# PROBLEM STATEMENT
Pick out all lines in the listing holding the string "untwisting" and copy them.

# DATA SHOWN
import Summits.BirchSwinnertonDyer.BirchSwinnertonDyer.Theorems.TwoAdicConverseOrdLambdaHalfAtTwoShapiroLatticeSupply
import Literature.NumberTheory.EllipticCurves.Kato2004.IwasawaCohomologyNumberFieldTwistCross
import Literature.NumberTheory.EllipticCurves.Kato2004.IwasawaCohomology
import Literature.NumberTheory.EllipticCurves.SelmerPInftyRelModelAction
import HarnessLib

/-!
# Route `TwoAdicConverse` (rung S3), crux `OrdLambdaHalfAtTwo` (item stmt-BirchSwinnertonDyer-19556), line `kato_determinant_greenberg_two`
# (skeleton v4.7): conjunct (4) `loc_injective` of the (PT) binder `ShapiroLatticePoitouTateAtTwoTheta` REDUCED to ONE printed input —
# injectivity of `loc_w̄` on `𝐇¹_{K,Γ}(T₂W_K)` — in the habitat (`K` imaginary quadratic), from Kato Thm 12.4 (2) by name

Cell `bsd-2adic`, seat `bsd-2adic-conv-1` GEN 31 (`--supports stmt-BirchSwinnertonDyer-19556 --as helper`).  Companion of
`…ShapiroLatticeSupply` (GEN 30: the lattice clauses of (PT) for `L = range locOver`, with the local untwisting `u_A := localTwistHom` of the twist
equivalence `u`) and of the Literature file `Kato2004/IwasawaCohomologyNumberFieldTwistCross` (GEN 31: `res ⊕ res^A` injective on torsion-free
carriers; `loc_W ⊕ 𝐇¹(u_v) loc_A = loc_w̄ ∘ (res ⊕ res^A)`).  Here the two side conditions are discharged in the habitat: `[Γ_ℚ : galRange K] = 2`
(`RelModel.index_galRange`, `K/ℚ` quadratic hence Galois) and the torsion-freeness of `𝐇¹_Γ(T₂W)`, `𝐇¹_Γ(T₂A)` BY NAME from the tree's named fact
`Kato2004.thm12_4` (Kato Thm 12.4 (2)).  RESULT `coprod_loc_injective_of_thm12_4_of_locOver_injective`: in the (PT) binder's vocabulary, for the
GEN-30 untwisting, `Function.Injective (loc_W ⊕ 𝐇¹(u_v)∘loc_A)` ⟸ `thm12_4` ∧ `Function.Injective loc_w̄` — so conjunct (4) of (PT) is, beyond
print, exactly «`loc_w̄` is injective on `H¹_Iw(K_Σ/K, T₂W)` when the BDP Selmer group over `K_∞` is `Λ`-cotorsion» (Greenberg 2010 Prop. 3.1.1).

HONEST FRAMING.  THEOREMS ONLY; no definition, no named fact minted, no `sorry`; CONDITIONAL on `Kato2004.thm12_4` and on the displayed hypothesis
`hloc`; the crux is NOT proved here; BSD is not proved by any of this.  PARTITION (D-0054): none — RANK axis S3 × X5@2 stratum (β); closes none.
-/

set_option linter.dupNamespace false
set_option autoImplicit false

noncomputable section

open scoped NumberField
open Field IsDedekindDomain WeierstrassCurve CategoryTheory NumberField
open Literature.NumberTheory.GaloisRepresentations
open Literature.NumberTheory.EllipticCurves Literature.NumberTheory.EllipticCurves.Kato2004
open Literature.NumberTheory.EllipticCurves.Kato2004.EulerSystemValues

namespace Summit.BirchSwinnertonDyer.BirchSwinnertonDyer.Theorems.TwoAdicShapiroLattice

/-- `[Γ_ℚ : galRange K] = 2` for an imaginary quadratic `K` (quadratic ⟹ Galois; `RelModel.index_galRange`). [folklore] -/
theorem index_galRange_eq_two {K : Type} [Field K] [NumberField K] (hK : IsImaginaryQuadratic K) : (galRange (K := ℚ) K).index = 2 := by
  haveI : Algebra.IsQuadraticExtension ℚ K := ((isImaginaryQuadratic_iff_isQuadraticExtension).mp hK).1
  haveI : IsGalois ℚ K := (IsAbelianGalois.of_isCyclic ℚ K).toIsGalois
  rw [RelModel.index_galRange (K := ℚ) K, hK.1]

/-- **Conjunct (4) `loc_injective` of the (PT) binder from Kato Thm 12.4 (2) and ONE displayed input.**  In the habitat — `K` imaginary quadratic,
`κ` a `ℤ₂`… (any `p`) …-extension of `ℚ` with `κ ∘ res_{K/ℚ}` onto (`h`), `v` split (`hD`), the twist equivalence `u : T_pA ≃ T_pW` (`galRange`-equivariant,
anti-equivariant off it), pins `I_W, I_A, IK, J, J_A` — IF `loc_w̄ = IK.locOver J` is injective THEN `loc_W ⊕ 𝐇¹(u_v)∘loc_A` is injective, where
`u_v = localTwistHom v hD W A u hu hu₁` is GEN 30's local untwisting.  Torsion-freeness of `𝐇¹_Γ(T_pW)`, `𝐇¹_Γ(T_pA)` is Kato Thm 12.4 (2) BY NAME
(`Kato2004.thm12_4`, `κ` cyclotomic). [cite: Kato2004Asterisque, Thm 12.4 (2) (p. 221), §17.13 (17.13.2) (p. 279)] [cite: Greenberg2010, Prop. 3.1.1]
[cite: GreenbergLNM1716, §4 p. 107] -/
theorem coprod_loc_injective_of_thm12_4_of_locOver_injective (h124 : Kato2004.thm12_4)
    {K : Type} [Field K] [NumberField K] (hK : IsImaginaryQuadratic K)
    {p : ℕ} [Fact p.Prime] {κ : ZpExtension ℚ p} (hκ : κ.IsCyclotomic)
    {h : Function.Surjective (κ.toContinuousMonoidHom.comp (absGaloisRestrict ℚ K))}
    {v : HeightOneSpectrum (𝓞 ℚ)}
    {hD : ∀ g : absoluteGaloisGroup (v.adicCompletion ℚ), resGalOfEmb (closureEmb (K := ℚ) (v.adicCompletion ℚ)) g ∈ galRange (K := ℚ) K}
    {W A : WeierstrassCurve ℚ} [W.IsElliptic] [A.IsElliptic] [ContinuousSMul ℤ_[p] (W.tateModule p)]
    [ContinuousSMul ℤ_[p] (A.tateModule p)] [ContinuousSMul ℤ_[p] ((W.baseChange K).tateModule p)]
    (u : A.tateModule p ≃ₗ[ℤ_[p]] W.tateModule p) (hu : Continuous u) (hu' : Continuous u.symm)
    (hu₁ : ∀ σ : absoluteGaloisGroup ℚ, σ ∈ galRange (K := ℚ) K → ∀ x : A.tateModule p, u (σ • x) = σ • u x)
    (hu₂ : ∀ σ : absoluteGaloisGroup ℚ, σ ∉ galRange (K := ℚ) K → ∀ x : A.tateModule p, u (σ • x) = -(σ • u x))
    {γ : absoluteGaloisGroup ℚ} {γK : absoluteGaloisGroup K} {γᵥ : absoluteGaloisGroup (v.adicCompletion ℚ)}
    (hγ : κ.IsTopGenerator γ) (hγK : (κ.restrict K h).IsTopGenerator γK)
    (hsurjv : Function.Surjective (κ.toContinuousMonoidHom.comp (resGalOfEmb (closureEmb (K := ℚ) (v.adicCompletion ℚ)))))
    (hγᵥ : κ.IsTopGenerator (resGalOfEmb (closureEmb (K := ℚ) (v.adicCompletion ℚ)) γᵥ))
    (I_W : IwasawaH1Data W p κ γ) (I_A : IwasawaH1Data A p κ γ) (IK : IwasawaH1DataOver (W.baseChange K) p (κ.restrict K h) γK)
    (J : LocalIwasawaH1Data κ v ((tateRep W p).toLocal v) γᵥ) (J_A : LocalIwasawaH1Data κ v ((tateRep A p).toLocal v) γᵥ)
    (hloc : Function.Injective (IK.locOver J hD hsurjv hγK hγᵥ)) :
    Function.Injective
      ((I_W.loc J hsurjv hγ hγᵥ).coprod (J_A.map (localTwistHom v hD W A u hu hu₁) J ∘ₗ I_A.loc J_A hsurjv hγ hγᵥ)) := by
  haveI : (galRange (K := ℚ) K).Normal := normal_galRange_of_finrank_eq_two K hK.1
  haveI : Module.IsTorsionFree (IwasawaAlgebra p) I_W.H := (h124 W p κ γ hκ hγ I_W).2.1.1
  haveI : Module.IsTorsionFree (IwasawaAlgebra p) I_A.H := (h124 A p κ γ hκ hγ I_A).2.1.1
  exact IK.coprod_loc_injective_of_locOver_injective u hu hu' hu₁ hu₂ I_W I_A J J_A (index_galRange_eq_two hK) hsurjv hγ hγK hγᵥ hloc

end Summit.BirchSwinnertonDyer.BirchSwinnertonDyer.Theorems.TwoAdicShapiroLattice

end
--
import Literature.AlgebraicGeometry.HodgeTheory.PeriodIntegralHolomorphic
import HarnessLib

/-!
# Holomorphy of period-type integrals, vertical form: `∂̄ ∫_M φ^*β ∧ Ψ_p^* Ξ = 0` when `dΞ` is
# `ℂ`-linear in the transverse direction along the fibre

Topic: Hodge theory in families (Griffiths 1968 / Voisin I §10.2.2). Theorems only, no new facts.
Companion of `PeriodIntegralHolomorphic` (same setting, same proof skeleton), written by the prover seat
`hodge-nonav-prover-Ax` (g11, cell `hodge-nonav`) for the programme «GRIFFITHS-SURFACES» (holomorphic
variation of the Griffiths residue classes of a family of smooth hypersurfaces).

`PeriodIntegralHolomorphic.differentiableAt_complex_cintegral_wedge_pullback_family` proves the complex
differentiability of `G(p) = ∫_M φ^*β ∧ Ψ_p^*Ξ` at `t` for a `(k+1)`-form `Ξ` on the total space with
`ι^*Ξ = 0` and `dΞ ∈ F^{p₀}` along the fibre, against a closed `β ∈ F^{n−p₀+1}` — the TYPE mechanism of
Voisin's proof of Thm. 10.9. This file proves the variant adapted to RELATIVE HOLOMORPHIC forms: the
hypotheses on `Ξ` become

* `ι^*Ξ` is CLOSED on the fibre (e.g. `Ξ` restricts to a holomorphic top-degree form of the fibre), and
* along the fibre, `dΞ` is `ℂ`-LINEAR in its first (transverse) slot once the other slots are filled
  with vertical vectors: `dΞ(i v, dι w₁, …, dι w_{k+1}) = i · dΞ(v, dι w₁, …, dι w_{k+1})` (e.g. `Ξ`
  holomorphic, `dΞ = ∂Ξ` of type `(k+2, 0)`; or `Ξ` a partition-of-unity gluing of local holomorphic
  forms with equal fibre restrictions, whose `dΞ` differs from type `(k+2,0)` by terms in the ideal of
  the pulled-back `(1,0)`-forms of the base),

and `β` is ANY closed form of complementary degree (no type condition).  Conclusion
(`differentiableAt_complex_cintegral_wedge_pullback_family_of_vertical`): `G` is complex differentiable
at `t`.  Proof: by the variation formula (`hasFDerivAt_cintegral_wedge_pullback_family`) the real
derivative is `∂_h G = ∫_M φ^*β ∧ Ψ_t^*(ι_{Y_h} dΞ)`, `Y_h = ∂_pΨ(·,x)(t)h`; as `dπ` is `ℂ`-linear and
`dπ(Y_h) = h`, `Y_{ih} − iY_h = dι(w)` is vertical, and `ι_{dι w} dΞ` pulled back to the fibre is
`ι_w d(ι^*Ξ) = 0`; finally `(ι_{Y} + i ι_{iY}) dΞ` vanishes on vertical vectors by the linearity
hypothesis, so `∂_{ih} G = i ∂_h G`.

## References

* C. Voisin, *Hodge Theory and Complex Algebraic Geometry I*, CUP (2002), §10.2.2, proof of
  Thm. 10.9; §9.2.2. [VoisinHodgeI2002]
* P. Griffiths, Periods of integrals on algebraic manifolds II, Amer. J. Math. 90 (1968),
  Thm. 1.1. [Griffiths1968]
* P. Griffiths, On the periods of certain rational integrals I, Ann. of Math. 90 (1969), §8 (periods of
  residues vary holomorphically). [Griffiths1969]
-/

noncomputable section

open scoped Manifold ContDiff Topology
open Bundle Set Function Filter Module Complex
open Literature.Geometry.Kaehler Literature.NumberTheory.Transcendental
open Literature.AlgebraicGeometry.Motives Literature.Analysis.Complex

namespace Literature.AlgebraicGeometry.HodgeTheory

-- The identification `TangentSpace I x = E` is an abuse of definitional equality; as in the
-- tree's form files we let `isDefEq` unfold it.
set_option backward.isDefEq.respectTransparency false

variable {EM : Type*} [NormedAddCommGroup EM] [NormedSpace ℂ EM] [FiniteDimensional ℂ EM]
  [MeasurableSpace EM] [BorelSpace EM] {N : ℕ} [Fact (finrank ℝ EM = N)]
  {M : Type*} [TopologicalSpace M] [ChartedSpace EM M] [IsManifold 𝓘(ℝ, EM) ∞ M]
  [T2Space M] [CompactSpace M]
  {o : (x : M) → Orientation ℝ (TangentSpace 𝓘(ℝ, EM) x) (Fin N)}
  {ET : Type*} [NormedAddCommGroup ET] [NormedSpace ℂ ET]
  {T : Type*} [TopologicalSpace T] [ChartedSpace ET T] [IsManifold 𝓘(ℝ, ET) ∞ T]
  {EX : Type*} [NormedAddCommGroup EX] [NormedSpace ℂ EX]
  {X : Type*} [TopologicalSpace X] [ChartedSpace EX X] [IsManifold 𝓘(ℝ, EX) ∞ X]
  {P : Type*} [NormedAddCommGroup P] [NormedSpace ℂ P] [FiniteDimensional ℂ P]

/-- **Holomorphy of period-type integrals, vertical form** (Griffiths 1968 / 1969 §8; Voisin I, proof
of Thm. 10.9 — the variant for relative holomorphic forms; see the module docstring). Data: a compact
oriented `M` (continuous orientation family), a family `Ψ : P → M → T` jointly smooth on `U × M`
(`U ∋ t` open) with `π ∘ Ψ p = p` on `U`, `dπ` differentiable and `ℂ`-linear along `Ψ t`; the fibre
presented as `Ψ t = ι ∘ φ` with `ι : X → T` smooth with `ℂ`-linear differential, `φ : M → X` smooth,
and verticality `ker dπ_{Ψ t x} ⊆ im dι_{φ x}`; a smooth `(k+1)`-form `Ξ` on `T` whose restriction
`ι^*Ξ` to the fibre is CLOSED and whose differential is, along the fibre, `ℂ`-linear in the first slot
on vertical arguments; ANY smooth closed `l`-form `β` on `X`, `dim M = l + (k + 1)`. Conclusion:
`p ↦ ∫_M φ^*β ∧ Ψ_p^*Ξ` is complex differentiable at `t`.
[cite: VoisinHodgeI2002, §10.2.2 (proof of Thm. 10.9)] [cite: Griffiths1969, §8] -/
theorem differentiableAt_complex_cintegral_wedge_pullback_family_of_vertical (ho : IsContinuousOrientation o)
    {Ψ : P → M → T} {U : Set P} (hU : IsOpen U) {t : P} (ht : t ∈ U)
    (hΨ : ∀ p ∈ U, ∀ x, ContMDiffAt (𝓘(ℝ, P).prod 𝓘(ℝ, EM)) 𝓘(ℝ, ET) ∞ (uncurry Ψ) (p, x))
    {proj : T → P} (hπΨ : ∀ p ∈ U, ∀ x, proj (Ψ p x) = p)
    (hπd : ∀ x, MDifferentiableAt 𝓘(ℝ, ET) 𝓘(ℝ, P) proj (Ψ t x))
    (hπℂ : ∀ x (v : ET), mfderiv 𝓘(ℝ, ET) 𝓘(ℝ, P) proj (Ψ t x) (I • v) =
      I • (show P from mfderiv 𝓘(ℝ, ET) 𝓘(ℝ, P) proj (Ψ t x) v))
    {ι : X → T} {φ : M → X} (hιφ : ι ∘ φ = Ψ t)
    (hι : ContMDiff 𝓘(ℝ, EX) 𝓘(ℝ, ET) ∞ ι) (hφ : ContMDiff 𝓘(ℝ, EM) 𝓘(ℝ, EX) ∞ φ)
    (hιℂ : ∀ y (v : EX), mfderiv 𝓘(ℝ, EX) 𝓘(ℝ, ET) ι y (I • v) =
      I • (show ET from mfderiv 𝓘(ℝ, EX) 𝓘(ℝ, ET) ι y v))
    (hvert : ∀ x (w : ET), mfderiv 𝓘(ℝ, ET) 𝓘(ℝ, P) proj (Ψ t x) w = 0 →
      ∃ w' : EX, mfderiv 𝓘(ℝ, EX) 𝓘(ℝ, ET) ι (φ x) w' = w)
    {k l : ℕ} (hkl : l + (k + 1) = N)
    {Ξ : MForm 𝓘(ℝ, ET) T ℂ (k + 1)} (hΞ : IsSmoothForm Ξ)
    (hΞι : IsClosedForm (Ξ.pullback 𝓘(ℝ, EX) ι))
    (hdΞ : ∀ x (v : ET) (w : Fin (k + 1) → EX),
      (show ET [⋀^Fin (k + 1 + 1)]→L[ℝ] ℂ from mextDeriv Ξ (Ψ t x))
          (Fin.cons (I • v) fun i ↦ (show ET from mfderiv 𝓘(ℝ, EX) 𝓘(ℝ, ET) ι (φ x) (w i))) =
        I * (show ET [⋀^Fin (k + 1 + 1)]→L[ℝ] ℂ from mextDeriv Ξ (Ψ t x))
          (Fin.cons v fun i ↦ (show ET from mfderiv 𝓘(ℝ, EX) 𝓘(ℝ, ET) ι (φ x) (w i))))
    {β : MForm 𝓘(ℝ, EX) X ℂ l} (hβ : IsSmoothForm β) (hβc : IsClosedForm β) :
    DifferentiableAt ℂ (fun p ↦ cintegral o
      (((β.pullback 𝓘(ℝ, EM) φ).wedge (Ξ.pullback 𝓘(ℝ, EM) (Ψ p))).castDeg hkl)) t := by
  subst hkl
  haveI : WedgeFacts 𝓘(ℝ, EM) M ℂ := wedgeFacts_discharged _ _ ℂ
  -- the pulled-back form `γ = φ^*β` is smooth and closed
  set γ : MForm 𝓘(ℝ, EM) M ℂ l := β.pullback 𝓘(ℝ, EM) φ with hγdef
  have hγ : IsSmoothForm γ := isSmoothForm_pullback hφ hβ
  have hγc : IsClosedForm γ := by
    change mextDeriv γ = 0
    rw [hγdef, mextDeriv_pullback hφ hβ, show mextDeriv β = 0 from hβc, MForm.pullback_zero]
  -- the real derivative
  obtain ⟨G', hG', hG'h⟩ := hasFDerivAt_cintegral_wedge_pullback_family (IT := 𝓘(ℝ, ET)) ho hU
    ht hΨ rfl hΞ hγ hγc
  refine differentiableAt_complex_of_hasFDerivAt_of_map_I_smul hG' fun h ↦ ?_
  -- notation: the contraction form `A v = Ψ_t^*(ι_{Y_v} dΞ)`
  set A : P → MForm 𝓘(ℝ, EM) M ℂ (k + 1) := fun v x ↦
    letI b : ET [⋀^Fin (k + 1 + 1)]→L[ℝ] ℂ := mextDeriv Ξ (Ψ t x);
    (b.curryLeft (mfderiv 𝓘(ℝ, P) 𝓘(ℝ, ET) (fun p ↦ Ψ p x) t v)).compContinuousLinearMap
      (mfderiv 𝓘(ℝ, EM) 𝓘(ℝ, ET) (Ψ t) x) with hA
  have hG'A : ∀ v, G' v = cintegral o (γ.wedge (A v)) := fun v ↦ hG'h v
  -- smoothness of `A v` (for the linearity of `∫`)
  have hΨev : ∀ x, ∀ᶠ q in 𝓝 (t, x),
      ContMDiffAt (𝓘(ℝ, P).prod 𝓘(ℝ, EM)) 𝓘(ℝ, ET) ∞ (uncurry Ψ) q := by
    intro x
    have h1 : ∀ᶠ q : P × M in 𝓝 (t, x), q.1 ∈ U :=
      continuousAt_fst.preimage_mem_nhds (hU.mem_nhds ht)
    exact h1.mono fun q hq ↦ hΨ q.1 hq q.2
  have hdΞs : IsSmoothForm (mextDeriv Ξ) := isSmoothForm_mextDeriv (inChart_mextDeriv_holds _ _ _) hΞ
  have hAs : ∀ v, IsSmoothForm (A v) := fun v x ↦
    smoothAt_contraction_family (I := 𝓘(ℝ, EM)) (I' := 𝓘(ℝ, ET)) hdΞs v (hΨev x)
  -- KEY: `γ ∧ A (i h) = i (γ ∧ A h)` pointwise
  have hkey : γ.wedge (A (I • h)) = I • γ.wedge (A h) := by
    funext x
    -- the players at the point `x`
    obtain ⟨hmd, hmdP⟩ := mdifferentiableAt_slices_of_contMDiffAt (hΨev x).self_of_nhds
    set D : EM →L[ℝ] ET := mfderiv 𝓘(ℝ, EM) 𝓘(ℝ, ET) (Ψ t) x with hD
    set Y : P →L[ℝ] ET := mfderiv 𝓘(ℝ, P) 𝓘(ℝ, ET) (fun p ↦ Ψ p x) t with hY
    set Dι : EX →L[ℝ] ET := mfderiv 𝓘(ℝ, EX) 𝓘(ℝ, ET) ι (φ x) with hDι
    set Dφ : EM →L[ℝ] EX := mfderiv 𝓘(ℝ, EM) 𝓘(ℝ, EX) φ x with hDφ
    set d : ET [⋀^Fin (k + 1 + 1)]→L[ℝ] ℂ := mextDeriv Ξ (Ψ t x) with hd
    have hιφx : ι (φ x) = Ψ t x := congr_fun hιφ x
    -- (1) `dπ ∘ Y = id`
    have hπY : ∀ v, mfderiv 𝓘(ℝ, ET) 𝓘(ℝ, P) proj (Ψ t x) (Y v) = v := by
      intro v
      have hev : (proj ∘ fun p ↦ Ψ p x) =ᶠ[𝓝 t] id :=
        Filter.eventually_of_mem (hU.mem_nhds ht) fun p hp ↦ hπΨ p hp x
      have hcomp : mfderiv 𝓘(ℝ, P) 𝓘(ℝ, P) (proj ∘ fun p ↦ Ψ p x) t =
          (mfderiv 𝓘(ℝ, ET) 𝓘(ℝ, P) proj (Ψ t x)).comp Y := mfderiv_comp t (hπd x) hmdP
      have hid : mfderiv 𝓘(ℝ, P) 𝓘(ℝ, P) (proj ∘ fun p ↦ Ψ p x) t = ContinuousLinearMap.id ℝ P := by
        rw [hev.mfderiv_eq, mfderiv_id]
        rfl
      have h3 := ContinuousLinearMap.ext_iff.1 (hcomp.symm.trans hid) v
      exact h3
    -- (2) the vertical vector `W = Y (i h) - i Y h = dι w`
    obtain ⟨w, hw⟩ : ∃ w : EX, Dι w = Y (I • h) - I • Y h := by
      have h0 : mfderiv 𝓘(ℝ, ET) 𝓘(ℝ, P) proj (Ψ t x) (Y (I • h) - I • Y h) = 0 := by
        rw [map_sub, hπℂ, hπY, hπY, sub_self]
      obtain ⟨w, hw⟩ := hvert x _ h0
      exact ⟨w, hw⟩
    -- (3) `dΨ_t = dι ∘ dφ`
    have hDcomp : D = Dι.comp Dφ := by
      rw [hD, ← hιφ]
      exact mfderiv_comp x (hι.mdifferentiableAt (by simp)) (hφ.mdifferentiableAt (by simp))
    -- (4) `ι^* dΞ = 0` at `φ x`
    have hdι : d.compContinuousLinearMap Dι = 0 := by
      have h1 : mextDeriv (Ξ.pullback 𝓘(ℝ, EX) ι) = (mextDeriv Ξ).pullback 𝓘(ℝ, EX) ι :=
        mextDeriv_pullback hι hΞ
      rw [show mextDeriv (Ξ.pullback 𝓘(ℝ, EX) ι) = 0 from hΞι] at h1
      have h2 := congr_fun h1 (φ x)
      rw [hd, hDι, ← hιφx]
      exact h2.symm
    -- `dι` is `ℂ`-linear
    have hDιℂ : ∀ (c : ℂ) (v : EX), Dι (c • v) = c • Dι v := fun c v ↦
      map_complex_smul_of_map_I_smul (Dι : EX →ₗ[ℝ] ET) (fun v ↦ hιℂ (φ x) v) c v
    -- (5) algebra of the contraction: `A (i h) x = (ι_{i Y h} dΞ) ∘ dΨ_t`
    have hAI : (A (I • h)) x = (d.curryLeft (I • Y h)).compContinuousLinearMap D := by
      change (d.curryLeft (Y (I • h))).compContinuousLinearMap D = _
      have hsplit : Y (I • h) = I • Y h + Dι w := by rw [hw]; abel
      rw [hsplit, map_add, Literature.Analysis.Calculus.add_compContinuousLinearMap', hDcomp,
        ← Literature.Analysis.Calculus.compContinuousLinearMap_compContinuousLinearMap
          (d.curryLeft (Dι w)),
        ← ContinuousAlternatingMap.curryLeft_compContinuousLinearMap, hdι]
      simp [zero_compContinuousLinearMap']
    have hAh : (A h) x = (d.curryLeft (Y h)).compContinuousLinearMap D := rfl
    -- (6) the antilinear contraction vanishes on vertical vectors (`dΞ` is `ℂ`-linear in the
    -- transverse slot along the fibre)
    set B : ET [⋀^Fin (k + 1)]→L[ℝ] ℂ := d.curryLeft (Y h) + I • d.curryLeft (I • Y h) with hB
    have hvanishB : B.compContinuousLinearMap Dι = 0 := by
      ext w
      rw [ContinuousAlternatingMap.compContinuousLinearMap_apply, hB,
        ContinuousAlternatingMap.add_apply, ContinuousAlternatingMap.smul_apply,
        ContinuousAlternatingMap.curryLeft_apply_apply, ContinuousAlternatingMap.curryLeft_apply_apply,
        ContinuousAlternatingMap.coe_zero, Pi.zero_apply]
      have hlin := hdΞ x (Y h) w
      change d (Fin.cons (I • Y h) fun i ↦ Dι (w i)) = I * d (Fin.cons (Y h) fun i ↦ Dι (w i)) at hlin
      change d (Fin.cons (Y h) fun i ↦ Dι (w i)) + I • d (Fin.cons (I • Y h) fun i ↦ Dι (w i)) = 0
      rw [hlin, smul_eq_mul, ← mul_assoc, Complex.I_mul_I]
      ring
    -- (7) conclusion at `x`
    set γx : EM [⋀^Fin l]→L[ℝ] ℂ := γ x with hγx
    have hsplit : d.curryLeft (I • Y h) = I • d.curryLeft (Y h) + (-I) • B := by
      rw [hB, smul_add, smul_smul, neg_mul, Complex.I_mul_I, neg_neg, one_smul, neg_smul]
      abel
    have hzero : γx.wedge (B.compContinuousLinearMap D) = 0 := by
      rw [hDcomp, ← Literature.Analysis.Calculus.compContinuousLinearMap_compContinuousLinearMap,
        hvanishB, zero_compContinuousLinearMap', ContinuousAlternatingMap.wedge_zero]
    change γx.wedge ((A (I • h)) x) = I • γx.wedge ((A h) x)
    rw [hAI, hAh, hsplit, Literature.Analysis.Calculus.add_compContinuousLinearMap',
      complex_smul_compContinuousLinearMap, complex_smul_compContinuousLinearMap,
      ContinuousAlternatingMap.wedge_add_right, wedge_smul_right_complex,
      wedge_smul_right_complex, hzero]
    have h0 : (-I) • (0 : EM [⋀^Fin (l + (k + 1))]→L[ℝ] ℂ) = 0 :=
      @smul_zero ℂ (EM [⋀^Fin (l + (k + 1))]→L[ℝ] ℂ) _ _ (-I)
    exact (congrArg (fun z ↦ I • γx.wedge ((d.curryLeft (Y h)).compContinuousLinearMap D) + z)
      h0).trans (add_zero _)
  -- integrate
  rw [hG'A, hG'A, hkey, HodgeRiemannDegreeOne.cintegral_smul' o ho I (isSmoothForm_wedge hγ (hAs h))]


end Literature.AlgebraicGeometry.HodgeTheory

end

# TASK OUTPUT
`…ShapiroLatticeSupply` (GEN 30: the lattice clauses of (PT) for `L = range locOver`, with the local untwisting `u_A := localTwistHom` of the twist
GEN-30 untwisting, `Function.Injective (loc_W ⊕ 𝐇¹(u_v)∘loc_A)` ⟸ `thm12_4` ∧ `Function.Injective loc_w̄` — so conjunct (4) of (PT) is, beyond
`u_v = localTwistHom v hD W A u hu hu₁` is GEN 30's local untwisting.  Torsion-freeness of `𝐇¹_Γ(T_pW)`, `𝐇¹_Γ(T_pA)` is Kato Thm 12.4 (2) BY NAME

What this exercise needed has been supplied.